/-- `τ·(c₀ + c₁θ + c₂θ²) = c₀ + c₁(τθ) + c₂(τθ)²` for `c ∈ ℤ³`. [folklore] -/
theorem smul_eval_theta (θ : AlgebraicClosure ℚ) (c₀ c₁ c₂ : ℤ) (τ : absoluteGaloisGroup ℚ) :
    τ • ((c₀ : AlgebraicClosure ℚ) + c₁ * θ + c₂ * θ ^ 2) =
      (c₀ : AlgebraicClosure ℚ) + c₁ * (τ • θ) + c₂ * (τ • θ) ^ 2 := by
  rw [absoluteGaloisGroup.smul_def, absoluteGaloisGroup.smul_def]
  simp [map_add, map_mul, map_pow, map_intCast]

/-- `1, θ, θ²` are `ℚ`-independent: `c₀ + c₁θ + c₂θ² = 0` with `c ∈ ℤ³` forces `c = 0`
(`X³ − 3X + 1` is the minimal polynomial and divides no non-zero polynomial of degree `≤ 2`).
[folklore] -/
theorem eq_zero_of_eval_theta_eq_zero {θ : AlgebraicClosure ℚ} (hθ : θ ^ 3 = 3 * θ - 1)
    {c₀ c₁ c₂ : ℤ} (h : (c₀ : AlgebraicClosure ℚ) + c₁ * θ + c₂ * θ ^ 2 = 0) :
    c₀ = 0 ∧ c₁ = 0 ∧ c₂ = 0 := by
  open Polynomial in
  set q : ℤ[X] := C c₂ * X ^ 2 + C c₁ * X + C c₀ with hq
  have hP : aeval θ q = 0 := by
    simp only [hq, map_add, map_mul, map_pow, aeval_X, aeval_C]
    simp only [eq_intCast]
    linear_combination h
  have hdvd := poly_dvd_of_aeval_eq_zero hθ hP
  have hq0 : q = 0 := Polynomial.eq_zero_of_dvd_of_natDegree_lt hdvd
    (lt_of_le_of_lt Polynomial.natDegree_quadratic_le (by rw [MonicCubic.natDegree_poly]; norm_num))
  have h0 := congrArg (fun p : ℤ[X] ↦ p.coeff 0) hq0
  have h1 := congrArg (fun p : ℤ[X] ↦ p.coeff 1) hq0
  have h2 := congrArg (fun p : ℤ[X] ↦ p.coeff 2) hq0
  simp only [hq, coeff_add, coeff_C_mul_X_pow, coeff_C_mul_X, coeff_C, coeff_zero] at h0 h1 h2
  simp at h0 h1 h2
  exact ⟨h0, h1, h2⟩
========================
WHAT YOU SHOULD DO: Could you transcribe the entries above word for word, from the line with "is the minimal" down to the line with "have h1 := congrArg", keeping both?

EXERCISE RESPONSE:
(`X³ − 3X + 1` is the minimal polynomial and divides no non-zero polynomial of degree `≤ 2`).
[folklore] -/
theorem eq_zero_of_eval_theta_eq_zero {θ : AlgebraicClosure ℚ} (hθ : θ ^ 3 = 3 * θ - 1)
    {c₀ c₁ c₂ : ℤ} (h : (c₀ : AlgebraicClosure ℚ) + c₁ * θ + c₂ * θ ^ 2 = 0) :
    c₀ = 0 ∧ c₁ = 0 ∧ c₂ = 0 := by
  open Polynomial in
  set q : ℤ[X] := C c₂ * X ^ 2 + C c₁ * X + C c₀ with hq
  have hP : aeval θ q = 0 := by
    simp only [hq, map_add, map_mul, map_pow, aeval_X, aeval_C]
    simp only [eq_intCast]
    linear_combination h
  have hdvd := poly_dvd_of_aeval_eq_zero hθ hP
  have hq0 : q = 0 := Polynomial.eq_zero_of_dvd_of_natDegree_lt hdvd
    (lt_of_le_of_lt Polynomial.natDegree_quadratic_le (by rw [MonicCubic.natDegree_poly]; norm_num))
  have h0 := congrArg (fun p : ℤ[X] ↦ p.coeff 0) hq0
  have h1 := congrArg (fun p : ℤ[X] ↦ p.coeff 1) hq0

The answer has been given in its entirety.